In a Version Middleware you can use Laravel Binding. So you can bind a FormRequest or a Resource to handle other versions. That way you can more easily support different parameters with rules, and you can more easily support different resources. A controller that supports different versions could look like:

    public function index(OrderIndexRequest $request, OrderResource $resource): ResourceCollection
    {
        $orders = Order::query()
            ->productIds($request->productIds())
            ->with($resource->withRelationships())
            ->paginate($request->limit());

        return $resource::collection($orders);
    }

The $request can be either OrderIndexRequestV1 or OrderIndexRequestV2 and the $resource can be either OrderResourceV1 or OrderResourceV2. OrderIndexRequestV2 must extend the base class OrderIndexRequest. You can do the same for the resource class. When using the Bind middleware, then the configuration will look like this:

<?php

use ReindertVetter\ApiVersionControl\Middleware\Version\Bind;

return [

    'releases' => [

        'orders.index' => [
            '<=1' => [
                new Bind(OrderIndexRequest::class, OrderIndexRequestV1::class),
                new Bind(OrderIndexResource::class, OrderIndexResourceV1::class),
            ],
            '>=2' => [
                new Bind(OrderIndexRequest::class, OrderIndexRequestV2::class),
                new Bind(OrderIndexResource::class, OrderIndexResourceV2::class),
            ],
        ],

    ]
]

If it's not quite clear yet, post your question in the discussion.

Version Parser

Out of the box this package supports versions in the header accept and versions in the URI. But you can also create your own version parser.
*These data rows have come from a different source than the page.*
def ClassLimitTrajectoriesAdm : Prop :=
  open MeasureTheory Filter Topology Literature.MathematicalPhysics.QuantumFieldTheory.Balaban1983to89 T3ContinuumYM3Torus T3NestedUnitLaws T3UnitLawDensityEML T4Continuum BalabanUVClass T3UnitScaleTilt in ∃ pm : ℝ, 0 < pm ∧ ∀ (p₀ : ℝ), pm ≤ p₀ → ∃ γ₁ : ℝ, 0 < γ₁ ∧ ∀ (F : T3Family) (γ : ℝ), 0 < γ → γ ≤ γ₁ → ∃ (b₀ κ : ℝ) (j₀ : ℕ) (prm : ℕ → ClassParams) (ω η : ℕ → ℝ), 0 < b₀ ∧ AdmissibleClassParams F γ b₀ p₀ prm ∧ 0 < κ ∧ (∀ j, 0 ≤ ω j ∧ 0 ≤ η j) ∧ (∀ t : ℝ, 0 < t → ∀ N : ℕ, ∃ J : ℕ, N ≤ J ∧ (J : ℝ) * ω J < t) ∧ Summable η ∧ ∀ φ φ' : ℕ → ℕ, StrictMono φ → StrictMono φ' → ∃ ψ ψ' : ℕ → ℕ, StrictMono ψ ∧ StrictMono ψ' ∧ ∃ (μ μ' : ((j : ℕ) → MeasureTheory.Measure (GaugeField (F.P j) 0 ↥(Matrix.specialUnitaryGroup (Fin 2) ℂ)))) (ρ ρ' : ((j : ℕ) → GaugeField (F.P j) 0 ↥(Matrix.specialUnitaryGroup (Fin 2) ℂ) → ℝ)), (∀ j : ℕ, IsProbabilityMeasure (μ j) ∧ μ j = Measure.map (descend F ℰp j) (μ (j + 1))) ∧ (∀ j : ℕ, IsProbabilityMeasure (μ' j) ∧ μ' j = Measure.map (descend F ℰp j) (μ' (j + 1))) ∧ (StrictMono (φ ∘ ψ) ∧ ∀ os : List (ULoop3 F), Tendsto (fun i => (F.scheme ℰp γ).expectAt ((φ ∘ ψ) i) os) atTop (𝓝 (∫ u, (os.map fun C => loopAt u (C.1.atLevel 0)).prod ∂(μ 0)))) ∧ (StrictMono (φ' ∘ ψ') ∧ ∀ os : List (ULoop3 F), Tendsto (fun i => (F.scheme ℰp γ).expectAt ((φ' ∘ ψ') i) os) atTop (𝓝 (∫ u, (os.map fun C => loopAt u (C.1.atLevel 0)).prod ∂(μ' 0)))) ∧ (∀ j : ℕ, j₀ ≤ j → ((∀ U, PlaqSmall (θBal F.L γ b₀ p₀ j) U → 0 < ρ j U ∧ 0 < ρ' j U) ∧ μ j = (fieldMeasure _ _ _).withDensity (fun U => ENNReal.ofReal (ρ j U)) ∧ μ' j = (fieldMeasure _ _ _).withDensity (fun U => ENNReal.ofReal (ρ' j U)) ∧ MemAtHeight F ℰp j (prm j) (ρ j) ∧ MemAtHeight F ℰp j (prm j) (ρ' j) ∧ (∀ (b b' : PBond (F.P j) 0) U V W Z, PlaqSmall (θBal F.L γ b₀ p₀ j) U → PlaqSmall (θBal F.L γ b₀ p₀ j) V → PlaqSmall (θBal F.L γ b₀ p₀ j) W → PlaqSmall (θBal F.L γ b₀ p₀ j) Z → (∀ e, e ≠ b → U e = V e) → (∀ e, e ≠ b' → U e = W e) → (∀ e, e ≠ b' → V e = Z e) → (∀ e, e ≠ b → W e = Z e) → |(Real.log (ρ j U) - Real.log (ρ' j U)) - (Real.log (ρ j V) - Real.log (ρ' j V)) - ((Real.log (ρ j W) - Real.log (ρ' j W)) - (Real.log (ρ j Z) - Real.log (ρ' j Z)))| ≤ ω j * Real.exp (-(κ * (b.src.tdist b'.src : ℝ)))) ∧ μ j {U | ¬ PlaqSmall (θBal F.L γ b₀ p₀ j) U} ≤ ENNReal.ofReal (η j) ∧ μ' j {U | ¬ PlaqSmall (θBal F.L γ b₀ p₀ j) U} ≤ ENNReal.ofReal (η j) ∧ (ContinuousOn (ρ j) {U | PlaqSmall (θBal F.L γ b₀ p₀ j) U} ∧ ContinuousOn (ρ' j) {U | PlaqSmall (θBal F.L γ b₀ p₀ j) U}))) ∧ (∀ j : ℕ, j₀ ≤ j → μ j {U | ¬ PlaqSmall (θBal F.L γ (Real.sqrt b₀) (p₀ / 2) j) U} ≤ ENNReal.ofReal (η j) ∧ μ' j {U | ¬ PlaqSmall (θBal F.L γ (Real.sqrt b₀) (p₀ / 2) j) U} ≤ ENNReal.ofReal (η j))

theorem adm_of_organ : OneStepBackwardContraction → OneStepBackwardContractionAdm := by
  rintro ⟨γ₁, hγ₁, H⟩
  exact ⟨γ₁, hγ₁, fun F γ hγ hle b₀ p₀ κ j₀ prm η _ _ _ => H F γ hγ hle b₀ p₀ κ j₀ prm η⟩

theorem classLimit_of_adm : ClassLimitTrajectoriesAdm → ClassLimitTrajectories := by
  rintro ⟨pm, _, H⟩
  refine ⟨pm, fun p₀ hp => ?_⟩
  obtain ⟨γ₁, hγ₁, H1⟩ := H p₀ hp
  refine ⟨γ₁, hγ₁, fun F γ hγ hle => ?_⟩
  obtain ⟨b₀, κ, j₀, prm, ω, η, hb, _, rest⟩ := H1 F γ hγ hle
  exact ⟨b₀, κ, j₀, prm, ω, η, hb, rest⟩

def BackwardChainLemmaAdm : Prop :=
  open MeasureTheory Filter Topology Literature.MathematicalPhysics.QuantumFieldTheory.Balaban1983to89 T3ContinuumYM3Torus T3NestedUnitLaws T3UnitLawDensityEML T4Continuum BalabanUVClass T3UnitScaleTilt in OneStepBackwardContractionAdm → ∃ γ₁ : ℝ, 0 < γ₁ ∧ ∀ (F : T3Family) (γ : ℝ), 0 < γ → γ ≤ γ₁ → ∀ (b₀ p₀ κ : ℝ) (j₀ : ℕ) (prm : ℕ → ClassParams) (ω η : ℕ → ℝ), 0 < b₀ → 0 < p₀ → AdmissibleClassParams F γ b₀ p₀ prm → 0 < κ → (∀ j, 0 ≤ ω j ∧ 0 ≤ η j) → Summable η → ∀ (μ μ' : ((j : ℕ) → MeasureTheory.Measure (GaugeField (F.P j) 0 ↥(Matrix.specialUnitaryGroup (Fin 2) ℂ)))) (ρ ρ' : ((j : ℕ) → GaugeField (F.P j) 0 ↥(Matrix.specialUnitaryGroup (Fin 2) ℂ) → ℝ)), (∀ j : ℕ, IsProbabilityMeasure (μ j) ∧ μ j = Measure.map (descend F ℰp j) (μ (j + 1))) → (∀ j : ℕ, IsProbabilityMeasure (μ' j) ∧ μ' j = Measure.map (descend F ℰp j) (μ' (j + 1))) → (∀ j : ℕ, j₀ ≤ j → ((∀ U, PlaqSmall (θBal F.L γ b₀ p₀ j) U → 0 < ρ j U ∧ 0 < ρ' j U) ∧ μ j = (fieldMeasure _ _ _).withDensity (fun U => ENNReal.ofReal (ρ j U)) ∧ μ' j = (fieldMeasure _ _ _).withDensity (fun U => ENNReal.ofReal (ρ' j U)) ∧ MemAtHeight F ℰp j (prm j) (ρ j) ∧ MemAtHeight F ℰp j (prm j) (ρ' j) ∧ (∀ (b b' : PBond (F.P j) 0) U V W Z, PlaqSmall (θBal F.L γ b₀ p₀ j) U → PlaqSmall (θBal F.L γ b₀ p₀ j) V → PlaqSmall (θBal F.L γ b₀ p₀ j) W → PlaqSmall (θBal F.L γ b₀ p₀ j) Z → (∀ e, e ≠ b → U e = V e) → (∀ e, e ≠ b' → U e = W e) → (∀ e, e ≠ b' → V e = Z e) → (∀ e, e ≠ b → W e = Z e) → |(Real.log (ρ j U) - Real.log (ρ' j U)) - (Real.log (ρ j V) - Real.log (ρ' j V)) - ((Real.log (ρ j W) - Real.log (ρ' j W)) - (Real.log (ρ j Z) - Real.log (ρ' j Z)))| ≤ ω j * Real.exp (-(κ * (b.src.tdist b'.src : ℝ)))) ∧ μ j {U | ¬ PlaqSmall (θBal F.L γ b₀ p₀ j) U} ≤ ENNReal.ofReal (η j) ∧ μ' j {U | ¬ PlaqSmall (θBal F.L γ b₀ p₀ j) U} ≤ ENNReal.ofReal (η j) ∧ (ContinuousOn (ρ j) {U | PlaqSmall (θBal F.L γ b₀ p₀ j) U} ∧ ContinuousOn (ρ' j) {U | PlaqSmall (θBal F.L γ b₀ p₀ j) U}))) → ∃ (θ C w₀ : ℝ) (ε δ : ℕ → ℝ) (j₁ : ℕ), 0 < θ ∧ 0 ≤ C ∧ 0 < w₀ ∧ (∀ j, 0 ≤ ε j ∧ 0 ≤ δ j) ∧ Summable ε ∧ Summable δ ∧ Summable (fun i => ∑' k, δ (k + i)) ∧ Tendsto (fun j => (∑' k, δ (k + j)) * ((1 + 2 * ((F.L : ℝ) ^ j / γ) * (Fintype.card (Plaq (F.P j) 0) : ℝ)) * (Fintype.card (PBond (F.P j) 0) : ℝ) ^ 2)) atTop (𝓝 0) ∧ j₀ ≤ j₁ ∧ ∀ (j J : ℕ), j₁ ≤ j → j ≤ J → Real.exp (∑' k, ε k + 1) * (θ * ω J + (∑' k, δ (k + j))) ≤ w₀ → C * (Real.exp (∑' k, ε k + 1) * ((J : ℝ) * (θ * ω J) + (∑' i, ∑' k, δ (k + (i + j))))) ≤ 1 → ∀ (b : PBond (F.P j) 0) U V, PlaqSmall (θBal F.L γ b₀ p₀ j) U → PlaqSmall (θBal F.L γ b₀ p₀ j) V → (∀ e, e ≠ b → U e = V e) → |(Real.log (ρ j U) - Real.log (ρ' j U)) - (Real.log (ρ j V) - Real.log (ρ' j V))| ≤ Real.exp (∑' k, ε k + 1) * (θ * ω J + (∑' k, δ (k + j))) * (1 / θ + 2 * ((F.L : ℝ) ^ j / γ) * (Fintype.card (Plaq (F.P j) 0) : ℝ))

section ChainProof
open scoped BigOperators Topology Classical MeasureTheory Matrix
open Filter Set Function TopologicalSpace MeasureTheory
Specify this in api_version_control.php config file.

Install

  1. Run composer require reindert-vetter/api-version-control.
  2. Add ->middleware(['api', ApiVersionControl::class]) in your RouteServiceProvider.
  3. Create config file by running php artisan vendor:publish --provider='ReindertVetter\ApiVersionControl\ApiVersionControlServiceProvider'.
  4. Choose a Version parser or create one yourself.